Logotherapy being his brainchild – a form of psychotherapy where existential analysis is applied to help others find meaning in their lives by dealing with emotional conflicts – Frankl believes that people should take charge of their own lives, in that he does not tell them what to do, but why.
“Everything can be taken from a man but one thing: the last of the human freedoms – to choose one’s attitude in any given set of circumstances, to choose one’s own way.”
Human beings are self-determining creatures, so we ought to ‘live as if we were already living for the second time and as if we had acted the first time as wrongly as we are about to act now’. This brings to mind the fact that our lives are finite and that our personal decisions bear much finality, thus spurring greater initiative and responsibility for our choices.
“Man does not simply exist but always decides what his existence will be, what he will become in the next moment … Man has both potentialities [good and bad] within himself; which one is actualised depends on decisions but not on conditions.”
Against the background of strong racist sentiments by the Nazis, Frankl believed that there were only two races – that of decent and indecent people:
“Both are found everywhere; they penetrate into all groups of society … in this sense, no group is of ‘pure race’ … Human kindness can be found in all groups, even those which as a whole it would be easy to condemn.”
In the same vein, the Germans in his day could not be condemned as a whole.
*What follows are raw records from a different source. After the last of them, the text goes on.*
/-- **`π = α⁻¹(EF + FE)` is the complexification of a rational idempotent `p = q⁻¹X′²` with `X′ ∈ 𝔞`, `q ∈ ℚˣ`**; `p ≠ 0`
is a Hodge endomorphism commuting with `𝔥` and with `End_Hdg(V)`, `ψ`-symmetric, and `D p = D = p D` for every `D ∈ 𝔞`
(three-dimensional ideal `𝔞 ≤ 𝔥`, `X ∈ 𝔞 ∖ End_Hdg(V)`, `E F E = αE`, `F E F = αF`, `α ≠ 0`).  PROOF: some `X′ ∈ 𝔞` has
`X′² ≠ 0` (`exists_sq_ne_zero_of_ideal`); `X′_ℂ² = μπ` (`sq_eq_smul_idealProjector`), `μ ≠ 0`, and `X′⁴ = μX′²` forces
`μ ∈ ℚ` (`exists_ratCast_eq_of_baseChange_eq_smul`); the identities of `π` descend (`eq_zero_of_baseChange_eq_zero`).
This is `Motives/HodgeLieWeightOneSl2CenterSplitting.exists_rat_projector` with the trace-form argument replaced by
polarisation. [cite: MoonenZarhin1999LowDim, §2] [cite: Deligne1982HodgeCycles, I §3 (3.1–3.7)]
[cite: FultonHarris1991, Lecture 11 (§11.1)] -/
theorem exists_rat_idealProjector (H : HodgeStructure V n) (ψ : H.Polarization) (hn : n = 1)
    (e : Module.Basis S ℂ (ℂ ⊗[ℚ] V)) (hF : ∀ a, H.F a = Submodule.span ℂ (e '' {σ | a ≤ deg σ}))
    (hFc : ∀ a, complexConj (H.F a) = Submodule.span ℂ (e '' {σ | deg σ ≤ n - a}))
    (hdeg : ∀ σ, deg σ = 0 ∨ deg σ = 1) {𝔞 : Submodule ℚ (Module.End ℚ V)} (h𝔞 : 𝔞 ≤ H.hodgeLie)
    (hI : ∀ Z ∈ H.hodgeLie, ∀ X ∈ 𝔞, Z * X - X * Z ∈ 𝔞) (h3 : Module.finrank ℚ 𝔞 = 3)
    {X : Module.End ℚ V} (hX : X ∈ 𝔞) (hXE : X ∉ H.endAlg) {α : ℂ} (hα : α ≠ 0)
    (hEFE : (gradingEnd e deg * X.baseChange ℂ * (1 - gradingEnd e deg)) *
        ((1 - gradingEnd e deg) * X.baseChange ℂ * gradingEnd e deg) *
        (gradingEnd e deg * X.baseChange ℂ * (1 - gradingEnd e deg)) =
      α • (gradingEnd e deg * X.baseChange ℂ * (1 - gradingEnd e deg)))
    (hFEF : ((1 - gradingEnd e deg) * X.baseChange ℂ * gradingEnd e deg) *
        (gradingEnd e deg * X.baseChange ℂ * (1 - gradingEnd e deg)) *
        ((1 - gradingEnd e deg) * X.baseChange ℂ * gradingEnd e deg) =
      α • ((1 - gradingEnd e deg) * X.baseChange ℂ * gradingEnd e deg))
    {Q : Module.End ℂ (ℂ ⊗[ℚ] V)}
    (hQ : Q = α⁻¹ • ((gradingEnd e deg * X.baseChange ℂ * (1 - gradingEnd e deg)) *
          ((1 - gradingEnd e deg) * X.baseChange ℂ * gradingEnd e deg) +
        ((1 - gradingEnd e deg) * X.baseChange ℂ * gradingEnd e deg) *
          (gradingEnd e deg * X.baseChange ℂ * (1 - gradingEnd e deg)))) :
    ∃ p : Module.End ℚ V, p.baseChange ℂ = Q ∧ p * p = p ∧ p ≠ 0 ∧
      (∃ X' ∈ 𝔞, ∃ q : ℚ, q ≠ 0 ∧ p = q⁻¹ • (X' * X')) ∧
      p ∈ H.endAlg ∧ (∀ W ∈ H.hodgeLie, W * p = p * W) ∧ (∀ a ∈ H.endAlg, a * p = p * a) ∧
      (∀ D ∈ 𝔞, D * p = D ∧ p * D = D) ∧ (∀ v w, ψ.form (p v) w = ψ.form v (p w)) := by
  classical
  subst hn
  obtain ⟨hQQ, hPQ, -, hEQ', hQE, hFQ', hQF', -, -, -, -⟩ := idealProjector_identities e hdeg X hα hEFE hFEF hQ
  obtain ⟨hE0, -⟩ := projE_ne_zero_of_not_mem_endAlg H rfl e hF hFc hdeg hXE
  set P := gradingEnd e deg with hP
  set Y := X.baseChange ℂ with hY
  set E := P * Y * (1 - P) with hEdef
  set F := (1 - P) * Y * P with hFdef
  have hPP : P * P = P := gradingEnd_mul_gradingEnd_of_deg e hdeg
  obtain ⟨B, hB𝔞, hBB0⟩ := exists_sq_ne_zero_of_ideal H rfl e hF hFc hdeg hI hX hXE hα hEFE hFEF
  have hBC : B.baseChange ℂ ∈ spanC 𝔞 := baseChange_mem_spanC hB𝔞
  obtain ⟨μ, hμ⟩ := sq_eq_smul_idealProjector H ψ rfl e hF hFc hdeg h𝔞 hI h3 hX hXE hα hEFE hFEF hQ hBC
  have hBBC : (B * B).baseChange ℂ = μ • Q := by rw [LinearMap.baseChange_mul, hμ]
  have hμ0 : μ ≠ 0 := by
    intro h0
    rw [h0, zero_smul] at hBBC
    exact hBB0 (eq_zero_of_baseChange_eq_zero hBBC)
  have hB4 : (B * B * (B * B)).baseChange ℂ = μ • (B * B).baseChange ℂ := by
    rw [LinearMap.baseChange_mul, hBBC, smul_mul_smul_comm, hQQ, mul_smul]
  obtain ⟨q, hq⟩ := exists_ratCast_eq_of_baseChange_eq_smul hBB0 hB4
  have hq0 : q ≠ 0 := by
    rintro rfl
    exact hμ0 (by rw [← hq, Rat.cast_zero])
  set p : Module.End ℚ V := q⁻¹ • (B * B) with hpdef
  have hpQ : p.baseChange ℂ = Q := by
    rw [hpdef, baseChange_ratCast_smul, hBBC, smul_smul, Rat.cast_inv, hq, inv_mul_cancel₀ hμ0, one_smul]
  have hpp : p * p = p := by
    have h : (p * p - p).baseChange ℂ = 0 := by rw [LinearMap.baseChange_sub, LinearMap.baseChange_mul, hpQ, hQQ, sub_self]
    exact sub_eq_zero.1 (eq_zero_of_baseChange_eq_zero h)
  have hp0 : p ≠ 0 := by
    intro h0
    apply hE0
    rw [← hEQ', ← hpQ, h0, LinearMap.baseChange_zero, mul_zero]
  -- `p` is a Hodge endomorphism commuting with `𝔥`
  have hpA : p ∈ H.endAlg := by
    have hc : p.baseChange ℂ * P = P * p.baseChange ℂ := by rw [hpQ, hPQ]
    exact mem_endAlg_of_projE_eq_zero H e hF hdeg (blocks_D hPP hc).1 (blocks_D hPP hc).2
  have hpcomm : ∀ W ∈ H.hodgeLie, W * p = p * W := fun W hW => commute_of_mem_hodgeLie H hW ⟨p, hpA⟩
  have hpcA : ∀ a ∈ H.endAlg, a * p = p * a := by
    intro a ha
    have hBa : B * a = a * B := commute_of_mem_hodgeLie H (h𝔞 hB𝔞) ⟨a, ha⟩
    rw [hpdef, mul_smul_comm, smul_mul_assoc, ← mul_assoc, ← hBa, mul_assoc, ← hBa, ← mul_assoc]
  -- `D p = D = p D` on `𝔞`
  have hDp : ∀ D ∈ 𝔞, D * p = D ∧ p * D = D := by
    intro D hD
    obtain ⟨h1, h2⟩ := mul_idealProjector_of_mem_spanC H ψ rfl e hF hFc hdeg h𝔞 hI h3 hX hXE hα hEFE hFEF hQ
      (baseChange_mem_spanC hD)
    constructor
    · apply sub_eq_zero.1
      apply eq_zero_of_baseChange_eq_zero
      rw [LinearMap.baseChange_sub, LinearMap.baseChange_mul, hpQ, h1, sub_self]
    · apply sub_eq_zero.1
      apply eq_zero_of_baseChange_eq_zero
      rw [LinearMap.baseChange_sub, LinearMap.baseChange_mul, hpQ, h2, sub_self]
  -- `ψ`-symmetry
  have hBskew : ∀ v w, ψ.form (B v) w + ψ.form v (B w) = 0 :=
    fun v w => form_apply_add_eq_zero_of_mem_hodgeLie ψ (h𝔞 hB𝔞) v w
  have hpsymm : ∀ v w, ψ.form (p v) w = ψ.form v (p w) := by
    intro v w
    have h1 : ψ.form (B (B v)) w = ψ.form v (B (B w)) := by
      have ha := hBskew (B v) w
      have hb := hBskew v (B w)
      linarith
    simp only [hpdef, LinearMap.smul_apply, Module.End.mul_apply, map_smul, smul_eq_mul, h1]
  exact ⟨p, hpQ, hpp, hp0, ⟨B, hB𝔞, q, hq0, rfl⟩, hpA, hpcomm, hpcA, hDp, hpsymm⟩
Frankl refused to partake in collective blame as he believed each individual was unique, irreplaceable and responsible for his own acts and omissions, as “guilt can only be personal guilt”. Also worthy of note is the fact that in speeches he made after liberation, he mentioned that the harshest critics of the Nazis and the Holocaust were not those held in the concentration camps, but the younger generation or those who were comfortably overseas. This may appear strange to most of us looking from the outside, but his occasional encounters with kind – and even life-saving – camp guards whom he described with warm recollection are a sound basis for his stance against collective guilt and condemnation.
Man’s Search for Meaning may be a brief read, but certainly speaks to each and every individual as a rich source of wisdom and encouragement: to look beyond ourselves, and that by helping others find meaning in their lives, we might in turn derive some meaning from our own.